Start of Given information
import Literature.AnabelianGeometry.SemiGraphs.UniversalCoveringOverRigid
import Literature.AnabelianGeometry.SemiGraphs.UniversalCoveringOverDeck
import Literature.AnabelianGeometry.SemiGraphs.FundamentalGroupFreeProofs
import Literature.GroupTheory.CombinatorialGroupTheory.VirtuallyFreeResiduallyFinite
import HarnessLib

/-!
# `Aut(𝒢_{∞,F})` is free-by-finite, hence residually finite ([SemiAnbd] §3 pp. 38–39)

Mochizuki, *Semi-graphs of anabelioids*, §3 p. 38: for a connected finite étale Galois covering
`𝒢_i → 𝒢`, the covering `𝒢_{∞,i} → 𝒢` ("determined by the universal graph-covering of `𝔾_i`") is
Galois with `Gal(𝒢_{∞,i}/𝒢_i) ≅ π₁(𝔾_i)` (a free group) of finite index in `Gal(𝒢_{∞,i}/𝒢)`; p. 39
(proof of Prop. 3.6 (iii)): "`Gal(H'_i/G)` is residually finite … an extension of a finite group
by a free group".

For `F` an object of `B^cov(𝒢)` with base point `x₀ ∈ F_{v₀}` such that the endomorphisms of `F`
act transitively on `F_{v₀}` (`htrans`) and are determined by their value at `x₀` (`hrigid` — both
hold for a connected finite étale Galois covering), every automorphism `α` of `𝒢_{∞,F} = F.univCoverOver [x₀]`
(`UniversalCoveringOver.lean`) *descends* uniquely to `F` (`CovObj.autDescend`, by the rigidity
`univCoverOver_hom_ext` of `UniversalCoveringOverRigid.lean`); the kernel of the descent
homomorphism is exactly the deck group `π₁(𝔾_F, [x₀])` (`UniversalCoveringOverDeck.lean`), which
is free (`FundamentalGroupFreeProofs.lean`), and its image is finite; so `Aut(𝒢_{∞,F})` is
residually finite (`VirtuallyFreeResiduallyFinite.lean`).  This is input (g2) of the reduction
`temperedPiResiduallyFinite_of_(pointed)GaloisDomination` of Prop. 3.6 (iii).
-/

namespace Literature.AnabelianGeometry.SemiGraphs

namespace ProfiniteSemiGraph

open CategoryTheory
open Literature.GroupTheory.CombinatorialGroupTheory (residuallyFinite_of_free_by_finite
  residuallyFinite_congr)

universe u

variable {𝒢 : ProfiniteSemiGraph.{u}} (F : CovObj 𝒢) (v₀ : 𝒢.graph.Vertex) (x₀ : (F.SV v₀).obj.V)
  (h𝒢 : 𝒢.IsCountable)

/-- The base component of `𝔾_F`: the orbit of `x₀`. [cite: MochizukiSemiAnbd2006, Prop 3.6 p.38] -/
abbrev CovObj.baseComp : F.orbitGraph.CatCarrier := Sum.inl (Quot.mk F.VRel ⟨v₀, x₀⟩)

/-- The base point `([x₀], x₀, 𝟙)` of `𝒢_{∞,F}` over `v₀`. [cite: MochizukiSemiAnbd2006, Prop 3.6 p.38] -/
noncomputable def CovObj.autBasePt : F.FibV (F.baseComp v₀ x₀) v₀ :=
  ⟨⟨Quot.mk F.VRel ⟨v₀, x₀⟩, rfl⟩, ⟨⟨x₀, rfl⟩, 𝟙 _⟩⟩

/-- Components of composites of `B^cov(𝒢)`-morphisms, pointwise.
[cite: MochizukiSemiAnbd2006, §3 p.36] -/
theorem CovHom.comp_fV_apply {S T U : CovObj 𝒢} (f : S ⟶ T) (g : T ⟶ U) (v : 𝒢.graph.Vertex)
    (x : (S.SV v).obj.V) : ((f ≫ g).fV v).hom.hom x = (g.fV v).hom.hom ((f.fV v).hom.hom x) := rfl

section Descent

variable (htrans : ∀ x : (F.SV v₀).obj.V, ∃ σ : F ⟶ F, (σ.fV v₀).hom.hom x₀ = x)
  (hrigid : ∀ σ σ' : F ⟶ F, (σ.fV v₀).hom.hom x₀ = (σ'.fV v₀).hom.hom x₀ → σ = σ')

include hrigid in
/-- If endomorphisms of `F` are determined by their value at `x₀` and `F_{v₀}` is finite, `Aut F`
is finite. [cite: MochizukiSemiAnbd2006, Def 3.5(iii) p.37] -/
theorem CovObj.finite_aut_of_rigid [Finite ((F.SV v₀).obj.V)] : Finite (Aut F) :=
  Finite.of_injective (fun σ : Aut F => (σ.hom.fV v₀).hom.hom x₀)
    fun _ _ h => Aut.ext (hrigid _ _ h)

include htrans hrigid in
/-- **Descent.** Every automorphism `α` of `𝒢_{∞,F}` lies over a unique endomorphism `σ` of `F`:
`α ≫ pr = pr ≫ σ`.  Existence: `σ` is the endomorphism moving `x₀` to the image of
`α([x₀], x₀, 𝟙)` (transitivity), and the two sides agree at the base point, hence everywhere
(rigidity of `𝒢_{∞,F}`); uniqueness: rigidity of `F` at `x₀`. [cite: MochizukiSemiAnbd2006, Prop 3.6 p.38] -/
theorem CovObj.existsUnique_descend (α : Aut (F.univCoverOver (F.baseComp v₀ x₀) h𝒢)) :
    ∃! σ : F ⟶ F, α.hom ≫ F.univCoverOverProj _ h𝒢 = F.univCoverOverProj _ h𝒢 ≫ σ := by
  obtain ⟨σ, hσ⟩ := htrans (((α.hom ≫ F.univCoverOverProj _ h𝒢).fV v₀).hom.hom
    (F.autBasePt v₀ x₀))
  refine ⟨σ, ?_, fun σ' hσ' => ?_⟩
  · refine F.univCoverOver_hom_ext _ h𝒢 _ _ (F.autBasePt v₀ x₀) ?_
    rw [CovHom.comp_fV_apply (F.univCoverOverProj _ h𝒢) σ]
    exact hσ.symm
  · apply hrigid
    have h' := congrArg (fun φ : F.univCoverOver (F.baseComp v₀ x₀) h𝒢 ⟶ F =>
      (φ.fV v₀).hom.hom (F.autBasePt v₀ x₀)) hσ'
    change _ = (σ'.fV v₀).hom.hom x₀ at h'
    rw [← h', hσ]

/-- The endomorphism of `F` under an automorphism of `𝒢_{∞,F}`.
[cite: MochizukiSemiAnbd2006, Prop 3.6 p.38] -/
noncomputable def CovObj.descendEnd (α : Aut (F.univCoverOver (F.baseComp v₀ x₀) h𝒢)) : F ⟶ F :=
  (CovObj.existsUnique_descend F v₀ x₀ h𝒢 htrans hrigid α).choose

/-- The descended endomorphism lies under `α`. [cite: MochizukiSemiAnbd2006, Prop 3.6 p.38] -/
theorem CovObj.descendEnd_spec (α : Aut (F.univCoverOver (F.baseComp v₀ x₀) h𝒢)) :
    α.hom ≫ F.univCoverOverProj _ h𝒢 =
      F.univCoverOverProj _ h𝒢 ≫ CovObj.descendEnd F v₀ x₀ h𝒢 htrans hrigid α :=
  (CovObj.existsUnique_descend F v₀ x₀ h𝒢 htrans hrigid α).choose_spec.1

/-- Uniqueness of the descent. [cite: MochizukiSemiAnbd2006, Prop 3.6 p.38] -/
theorem CovObj.descendEnd_unique (α : Aut (F.univCoverOver (F.baseComp v₀ x₀) h𝒢)) (σ : F ⟶ F)
    (hσ : α.hom ≫ F.univCoverOverProj _ h𝒢 = F.univCoverOverProj _ h𝒢 ≫ σ) :
    σ = CovObj.descendEnd F v₀ x₀ h𝒢 htrans hrigid α :=
  (CovObj.existsUnique_descend F v₀ x₀ h𝒢 htrans hrigid α).choose_spec.2 σ hσ

/-- Descent of the identity. [cite: MochizukiSemiAnbd2006, Prop 3.6 p.38] -/
theorem CovObj.descendEnd_one : CovObj.descendEnd F v₀ x₀ h𝒢 htrans hrigid 1 = 𝟙 F :=
  (CovObj.descendEnd_unique F v₀ x₀ h𝒢 htrans hrigid 1 (𝟙 F) (by
    change 𝟙 _ ≫ _ = _ ≫ 𝟙 _
    rw [Category.id_comp, Category.comp_id])).symm

/-- Descent of a product: `σ_{αβ} = σ_β ≫ σ_α`. [cite: MochizukiSemiAnbd2006, Prop 3.6 p.38] -/
theorem CovObj.descendEnd_mul (α β : Aut (F.univCoverOver (F.baseComp v₀ x₀) h𝒢)) :
    CovObj.descendEnd F v₀ x₀ h𝒢 htrans hrigid (α * β) =
      CovObj.descendEnd F v₀ x₀ h𝒢 htrans hrigid β ≫ CovObj.descendEnd F v₀ x₀ h𝒢 htrans hrigid α :=
  (CovObj.descendEnd_unique F v₀ x₀ h𝒢 htrans hrigid (α * β) _ (by
    change (β.hom ≫ α.hom) ≫ _ = _
    rw [Category.assoc, CovObj.descendEnd_spec F v₀ x₀ h𝒢 htrans hrigid α, ← Category.assoc,
      CovObj.descendEnd_spec F v₀ x₀ h𝒢 htrans hrigid β, Category.assoc])).symm

/-- The descent of an automorphism of `𝒢_{∞,F}` is an automorphism of `F` (its inverse is the
descent of the inverse). [cite: MochizukiSemiAnbd2006, Prop 3.6 p.38] -/
noncomputable def CovObj.autDescend (α : Aut (F.univCoverOver (F.baseComp v₀ x₀) h𝒢)) : Aut F where
  hom := CovObj.descendEnd F v₀ x₀ h𝒢 htrans hrigid α
  inv := CovObj.descendEnd F v₀ x₀ h𝒢 htrans hrigid α⁻¹
  hom_inv_id := by
    rw [← CovObj.descendEnd_mul, inv_mul_cancel, CovObj.descendEnd_one]
  inv_hom_id := by
    rw [← CovObj.descendEnd_mul, mul_inv_cancel, CovObj.descendEnd_one]

/-- **The descent homomorphism** `Aut(𝒢_{∞,F}) →* Aut(F)` ("`Gal(𝒢_{∞,i}/𝒢) → Gal(𝒢_i/𝒢)`").
[cite: MochizukiSemiAnbd2006, Prop 3.6 p.38] -/
noncomputable def CovObj.autDescendHom : Aut (F.univCoverOver (F.baseComp v₀ x₀) h𝒢) →* Aut F where
  toFun := CovObj.autDescend F v₀ x₀ h𝒢 htrans hrigid
  map_one' := Aut.ext (CovObj.descendEnd_one F v₀ x₀ h𝒢 htrans hrigid)
  map_mul' α β := Aut.ext (CovObj.descendEnd_mul F v₀ x₀ h𝒢 htrans hrigid α β)

/-- The kernel of the descent homomorphism: the automorphisms over `F`.
[cite: MochizukiSemiAnbd2006, Prop 3.6 p.38] -/
theorem CovObj.autDescendHom_eq_one_iff (α : Aut (F.univCoverOver (F.baseComp v₀ x₀) h𝒢)) :
    CovObj.autDescendHom F v₀ x₀ h𝒢 htrans hrigid α = 1 ↔
      α.hom ≫ F.univCoverOverProj _ h𝒢 = F.univCoverOverProj _ h𝒢 := by
  constructor
  · intro h
    have h1 : CovObj.descendEnd F v₀ x₀ h𝒢 htrans hrigid α = 𝟙 F := congrArg Iso.hom h
    have := CovObj.descendEnd_spec F v₀ x₀ h𝒢 htrans hrigid α
    rw [h1] at this
    exact this.trans (Category.comp_id _)
  · intro h
    exact Aut.ext (CovObj.descendEnd_unique F v₀ x₀ h𝒢 htrans hrigid α (𝟙 F)
      (h.trans (Category.comp_id _).symm)).symm

end Descent

section Deck

/-- **The deck homomorphism** `π₁(𝔾_F, [x₀]) →* Aut(𝒢_{∞,F})`, `γ ↦ (deck transformation of γ⁻¹)`
(the inverse makes it a homomorphism for Mathlib's composition order on `Aut`).
[cite: MochizukiSemiAnbd2006, Prop 3.6 p.38] -/
noncomputable def CovObj.deckHom :
    F.orbitGraph.FundamentalGroup (F.baseComp v₀ x₀) →*
      Aut (F.univCoverOver (F.baseComp v₀ x₀) h𝒢) where
  toFun γ := F.deckOverAut _ h𝒢 γ⁻¹
  map_one' := Aut.ext (by
    change F.deckOver _ h𝒢 1⁻¹ = 𝟙 _
    rw [inv_one, CovObj.deckOver_one])
  map_mul' γ δ := Aut.ext (by
    change F.deckOver _ h𝒢 (γ * δ)⁻¹ = F.deckOver _ h𝒢 δ⁻¹ ≫ F.deckOver _ h𝒢 γ⁻¹
    rw [mul_inv_rev, CovObj.deckOver_mul])

/-- The deck homomorphism on the base point: `deckHom γ ([x₀], x₀, 𝟙) = ([x₀], x₀, γ)`.
[cite: MochizukiSemiAnbd2006, Prop 3.6 p.38] -/
theorem CovObj.deckHom_apply_autBasePt (γ : F.orbitGraph.FundamentalGroup (F.baseComp v₀ x₀)) :
    (((CovObj.deckHom F v₀ x₀ h𝒢 γ).hom.fV v₀).hom.hom (F.autBasePt v₀ x₀)) =
      ⟨⟨Quot.mk F.VRel ⟨v₀, x₀⟩, rfl⟩, ⟨⟨x₀, rfl⟩, γ⟩⟩ := by
  refine CovObj.FibV.ext F _ rfl rfl (heq_of_eq ?_)
  change inv γ⁻¹ ≫ 𝟙 _ = γ
  rw [Category.comp_id, Groupoid.vertexGroup.inv_eq_inv, IsIso.inv_inv]

/-- The deck homomorphism is injective (the deck action is free).
[cite: MochizukiSemiAnbd2006, Prop 3.6 p.38] -/
theorem CovObj.deckHom_injective : Function.Injective (CovObj.deckHom F v₀ x₀ h𝒢) := by
  intro γ δ h
  have hγ := CovObj.deckHom_apply_autBasePt F v₀ x₀ h𝒢 γ
  rw [h, CovObj.deckHom_apply_autBasePt] at hγ
  have := (Sigma.mk.inj_iff.mp hγ).2
  exact ((Prod.mk.inj (eq_of_heq this)).2).symm

end Deck

section Exact

variable (htrans : ∀ x : (F.SV v₀).obj.V, ∃ σ : F ⟶ F, (σ.fV v₀).hom.hom x₀ = x)
  (hrigid : ∀ σ σ' : F ⟶ F, (σ.fV v₀).hom.hom x₀ = (σ'.fV v₀).hom.hom x₀ → σ = σ')

/-- **Exactness:** the kernel of the descent homomorphism is the deck group.  `⊆`: an automorphism
over `F` moves the base point `([x₀], x₀, 𝟙)` to some `([x₀], x₀, γ)`, hence equals the deck
transformation of `γ` by rigidity; `⊇`: deck transformations lie over `F`.
[cite: MochizukiSemiAnbd2006, Prop 3.6 p.38] -/
theorem CovObj.range_deckHom_eq_ker :
    (CovObj.deckHom F v₀ x₀ h𝒢).range = (CovObj.autDescendHom F v₀ x₀ h𝒢 htrans hrigid).ker := by
  ext α
  rw [MonoidHom.mem_ker, CovObj.autDescendHom_eq_one_iff, MonoidHom.mem_range]
  constructor
  · rintro ⟨γ, rfl⟩
    exact F.deckOver_comp_proj _ h𝒢 γ⁻¹
  · intro hover
    -- the image `t` of the base point lies over `x₀`, hence in the base orbit: `t = ([x₀], x₀, γ)`
    have hx : ((α.hom.fV v₀).hom.hom (F.autBasePt v₀ x₀)).2.1.1 = x₀ :=
      congrArg (fun φ : F.univCoverOver (F.baseComp v₀ x₀) h𝒢 ⟶ F =>
        (φ.fV v₀).hom.hom (F.autBasePt v₀ x₀)) hover
    have hV : ((α.hom.fV v₀).hom.hom (F.autBasePt v₀ x₀)).1.1 = Quot.mk F.VRel ⟨v₀, x₀⟩ := by
      rw [← ((α.hom.fV v₀).hom.hom (F.autBasePt v₀ x₀)).2.1.2, hx]
    refine ⟨((α.hom.fV v₀).hom.hom (F.autBasePt v₀ x₀)).2.2 ≫ eqToHom (by rw [hV]),
      Aut.ext (F.univCoverOver_hom_ext _ h𝒢 _ _ (F.autBasePt v₀ x₀) ?_)⟩
    rw [CovObj.deckHom_apply_autBasePt]
    exact CovObj.FibV.ext F _ (Subtype.ext hV.symm) hx.symm (comp_eqToHom_heq _ _)

include htrans hrigid in
/-- **`Aut(𝒢_{∞,F})` is residually finite** when the endomorphisms of `F` act transitively on the
finite fibre `F_{v₀}` and are determined by their value at `x₀` (e.g. `F` a connected finite étale
Galois covering): it is an extension of a subgroup of the finite group `Aut F` by the free group
`π₁(𝔾_F, [x₀])` ([SemiAnbd] p. 39, "`Gal(H'_i/G)` is residually finite").
[cite: MochizukiSemiAnbd2006, Prop 3.6(iii) p.39] -/
theorem CovObj.residuallyFinite_aut_univCoverOver [Finite ((F.SV v₀).obj.V)] :
    Group.ResiduallyFinite (Aut (F.univCoverOver (F.baseComp v₀ x₀) h𝒢)) := by
  haveI := SemiGraph.isFreeGroup_fundamentalGroup F.orbitGraph (F.baseComp v₀ x₀)
  haveI : Finite (Aut F) := CovObj.finite_aut_of_rigid F v₀ x₀ hrigid
  exact residuallyFinite_of_free_by_finite (CovObj.deckHom F v₀ x₀ h𝒢)
    (CovObj.autDescendHom F v₀ x₀ h𝒢 htrans hrigid) (CovObj.deckHom_injective F v₀ x₀ h𝒢)
    (CovObj.range_deckHom_eq_ker F v₀ x₀ h𝒢 htrans hrigid)

include htrans hrigid in
/-- The same for `𝒢_{∞,F}` regarded as an object of the full subcategory `B^temp(𝒢)` (when it is
tempered, e.g. `univCoverOver_isTempered`): automorphism groups in a full subcategory agree.
[cite: MochizukiSemiAnbd2006, Prop 3.6(iii) p.39] -/
theorem CovObj.residuallyFinite_aut_univCoverOver_btemp [Finite ((F.SV v₀).obj.V)]
    (hT : (F.univCoverOver (F.baseComp v₀ x₀) h𝒢).IsTempered) :
    Group.ResiduallyFinite (Aut (⟨F.univCoverOver (F.baseComp v₀ x₀) h𝒢, hT⟩ : BTempCat 𝒢)) :=
  (residuallyFinite_congr ((ObjectProperty.fullyFaithfulι _).autMulEquivOfFullyFaithful
    (⟨F.univCoverOver (F.baseComp v₀ x₀) h𝒢, hT⟩ : BTempCat 𝒢))).mpr
    (CovObj.residuallyFinite_aut_univCoverOver F v₀ x₀ h𝒢 htrans hrigid)

end Exact

end ProfiniteSemiGraph

end Literature.AnabelianGeometry.SemiGraphs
End of Given information
Description of the task: Your answer should be the lines of the records that hold the string "assoc".

Response below:
    rw [Category.assoc, CovObj.descendEnd_spec F v₀ x₀ h𝒢 htrans hrigid α, ← Category.assoc,
      CovObj.descendEnd_spec F v₀ x₀ h𝒢 htrans hrigid β, Category.assoc])).symm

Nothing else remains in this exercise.